#### Task goal
Spot each line in the records below where the word "sites" occurs, then copy it.

***** Data for analysis *****

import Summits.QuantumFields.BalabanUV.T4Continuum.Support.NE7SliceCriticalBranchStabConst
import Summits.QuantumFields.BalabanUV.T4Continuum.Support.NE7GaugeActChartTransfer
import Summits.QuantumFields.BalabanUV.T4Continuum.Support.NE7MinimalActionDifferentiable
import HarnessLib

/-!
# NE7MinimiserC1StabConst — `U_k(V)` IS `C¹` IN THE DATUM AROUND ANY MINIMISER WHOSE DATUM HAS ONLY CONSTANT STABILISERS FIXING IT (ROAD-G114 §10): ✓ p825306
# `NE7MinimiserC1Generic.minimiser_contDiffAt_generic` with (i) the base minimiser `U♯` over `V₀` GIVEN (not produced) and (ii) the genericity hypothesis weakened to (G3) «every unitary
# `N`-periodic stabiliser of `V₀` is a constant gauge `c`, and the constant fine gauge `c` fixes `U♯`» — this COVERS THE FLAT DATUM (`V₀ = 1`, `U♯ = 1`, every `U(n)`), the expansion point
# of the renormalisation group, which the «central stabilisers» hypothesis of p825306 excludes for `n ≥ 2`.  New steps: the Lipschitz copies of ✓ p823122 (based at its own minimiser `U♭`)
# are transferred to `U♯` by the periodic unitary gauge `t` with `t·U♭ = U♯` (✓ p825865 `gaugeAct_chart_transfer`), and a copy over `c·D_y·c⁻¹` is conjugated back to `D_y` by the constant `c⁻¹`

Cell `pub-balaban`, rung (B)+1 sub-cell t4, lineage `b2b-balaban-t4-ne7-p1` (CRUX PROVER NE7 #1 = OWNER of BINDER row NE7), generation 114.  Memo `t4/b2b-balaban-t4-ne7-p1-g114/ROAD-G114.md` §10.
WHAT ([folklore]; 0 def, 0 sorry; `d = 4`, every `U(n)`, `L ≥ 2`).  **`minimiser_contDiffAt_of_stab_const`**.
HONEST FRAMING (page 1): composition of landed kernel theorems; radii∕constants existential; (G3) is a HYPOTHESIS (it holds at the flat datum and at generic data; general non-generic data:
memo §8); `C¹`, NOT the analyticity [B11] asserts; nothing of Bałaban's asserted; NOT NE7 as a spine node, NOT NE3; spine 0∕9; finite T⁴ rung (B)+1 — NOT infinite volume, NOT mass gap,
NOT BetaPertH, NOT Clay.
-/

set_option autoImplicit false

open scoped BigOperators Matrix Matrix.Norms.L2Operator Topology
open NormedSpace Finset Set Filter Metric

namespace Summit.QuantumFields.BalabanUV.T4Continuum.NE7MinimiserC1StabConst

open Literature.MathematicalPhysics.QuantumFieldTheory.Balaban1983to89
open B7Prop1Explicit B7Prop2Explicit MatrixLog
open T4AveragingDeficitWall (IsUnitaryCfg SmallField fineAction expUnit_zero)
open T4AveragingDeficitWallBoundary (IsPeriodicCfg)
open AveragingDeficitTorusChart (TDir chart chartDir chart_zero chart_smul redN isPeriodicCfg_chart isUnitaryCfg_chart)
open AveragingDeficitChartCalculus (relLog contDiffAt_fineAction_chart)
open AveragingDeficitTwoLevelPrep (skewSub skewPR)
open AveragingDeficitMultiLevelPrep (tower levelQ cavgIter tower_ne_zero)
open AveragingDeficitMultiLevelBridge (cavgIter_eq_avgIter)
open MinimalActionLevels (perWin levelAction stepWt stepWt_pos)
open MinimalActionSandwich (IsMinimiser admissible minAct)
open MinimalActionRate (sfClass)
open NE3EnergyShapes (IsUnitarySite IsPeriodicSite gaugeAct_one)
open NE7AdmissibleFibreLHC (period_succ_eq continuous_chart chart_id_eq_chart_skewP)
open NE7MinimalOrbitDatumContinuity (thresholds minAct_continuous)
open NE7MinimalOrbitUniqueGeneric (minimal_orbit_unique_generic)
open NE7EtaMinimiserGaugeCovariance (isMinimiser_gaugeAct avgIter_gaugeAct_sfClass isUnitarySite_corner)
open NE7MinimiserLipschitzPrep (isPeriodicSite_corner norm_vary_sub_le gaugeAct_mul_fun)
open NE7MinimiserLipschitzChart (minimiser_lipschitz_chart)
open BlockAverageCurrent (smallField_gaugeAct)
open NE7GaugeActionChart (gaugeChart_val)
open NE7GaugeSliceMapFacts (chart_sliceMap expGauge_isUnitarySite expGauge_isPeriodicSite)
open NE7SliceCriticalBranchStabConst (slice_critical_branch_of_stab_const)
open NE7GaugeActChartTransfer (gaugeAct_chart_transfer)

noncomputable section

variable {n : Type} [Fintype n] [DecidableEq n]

*****
***** Data for analysis *****

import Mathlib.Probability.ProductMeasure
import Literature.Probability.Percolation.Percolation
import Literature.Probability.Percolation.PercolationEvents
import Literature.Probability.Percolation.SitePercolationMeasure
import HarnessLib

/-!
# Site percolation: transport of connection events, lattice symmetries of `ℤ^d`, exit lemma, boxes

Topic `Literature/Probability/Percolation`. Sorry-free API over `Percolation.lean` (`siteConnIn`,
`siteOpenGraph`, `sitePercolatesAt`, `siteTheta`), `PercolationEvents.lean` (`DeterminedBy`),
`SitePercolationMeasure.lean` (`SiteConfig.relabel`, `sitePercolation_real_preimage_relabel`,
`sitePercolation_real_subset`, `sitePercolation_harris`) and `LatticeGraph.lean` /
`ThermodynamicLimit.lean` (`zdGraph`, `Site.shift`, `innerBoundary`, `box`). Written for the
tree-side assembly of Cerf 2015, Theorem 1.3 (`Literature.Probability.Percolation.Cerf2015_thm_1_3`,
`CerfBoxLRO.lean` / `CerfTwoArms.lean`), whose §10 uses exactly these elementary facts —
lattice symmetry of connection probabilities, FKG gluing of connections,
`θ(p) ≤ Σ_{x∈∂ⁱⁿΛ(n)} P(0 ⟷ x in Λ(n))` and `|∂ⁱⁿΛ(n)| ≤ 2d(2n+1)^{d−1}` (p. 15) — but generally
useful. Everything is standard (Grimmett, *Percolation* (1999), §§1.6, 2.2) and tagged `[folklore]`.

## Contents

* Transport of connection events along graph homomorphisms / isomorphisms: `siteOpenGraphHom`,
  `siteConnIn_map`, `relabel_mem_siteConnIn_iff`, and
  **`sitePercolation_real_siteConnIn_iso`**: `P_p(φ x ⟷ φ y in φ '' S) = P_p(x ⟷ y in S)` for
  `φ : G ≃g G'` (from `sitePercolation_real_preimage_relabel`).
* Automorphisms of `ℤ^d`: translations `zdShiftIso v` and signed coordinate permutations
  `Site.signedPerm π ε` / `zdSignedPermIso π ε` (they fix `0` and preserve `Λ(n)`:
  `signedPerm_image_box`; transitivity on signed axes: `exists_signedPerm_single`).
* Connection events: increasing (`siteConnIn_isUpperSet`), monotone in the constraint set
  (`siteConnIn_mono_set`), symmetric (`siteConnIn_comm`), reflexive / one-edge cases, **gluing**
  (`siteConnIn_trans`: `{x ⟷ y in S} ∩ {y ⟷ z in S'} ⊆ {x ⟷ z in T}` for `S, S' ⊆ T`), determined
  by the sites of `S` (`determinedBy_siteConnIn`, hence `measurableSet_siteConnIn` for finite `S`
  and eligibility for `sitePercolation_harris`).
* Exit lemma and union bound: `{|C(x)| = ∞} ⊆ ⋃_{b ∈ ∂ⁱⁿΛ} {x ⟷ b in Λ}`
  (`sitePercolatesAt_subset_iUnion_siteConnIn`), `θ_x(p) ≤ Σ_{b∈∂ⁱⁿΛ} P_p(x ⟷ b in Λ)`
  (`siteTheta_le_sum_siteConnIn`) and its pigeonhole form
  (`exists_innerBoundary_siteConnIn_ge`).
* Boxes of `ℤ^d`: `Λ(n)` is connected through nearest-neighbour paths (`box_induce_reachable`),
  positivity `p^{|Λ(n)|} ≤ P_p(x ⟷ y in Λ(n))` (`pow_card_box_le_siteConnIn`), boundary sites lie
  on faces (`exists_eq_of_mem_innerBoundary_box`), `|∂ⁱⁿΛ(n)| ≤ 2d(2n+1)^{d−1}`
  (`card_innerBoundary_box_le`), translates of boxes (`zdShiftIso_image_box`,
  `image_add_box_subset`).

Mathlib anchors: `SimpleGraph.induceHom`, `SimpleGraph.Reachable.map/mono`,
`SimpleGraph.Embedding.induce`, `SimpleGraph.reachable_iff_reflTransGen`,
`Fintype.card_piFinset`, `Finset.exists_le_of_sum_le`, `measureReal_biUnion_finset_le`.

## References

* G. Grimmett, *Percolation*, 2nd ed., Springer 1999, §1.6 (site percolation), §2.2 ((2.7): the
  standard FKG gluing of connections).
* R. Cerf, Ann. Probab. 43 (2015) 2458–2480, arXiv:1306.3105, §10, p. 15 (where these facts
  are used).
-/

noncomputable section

*****

#### Response to the task
  by the sites of `S` (`determinedBy_siteConnIn`, hence `measurableSet_siteConnIn` for finite `S`
  positivity `p^{|Λ(n)|} ≤ P_p(x ⟷ y in Λ(n))` (`pow_card_box_le_siteConnIn`), boundary sites lie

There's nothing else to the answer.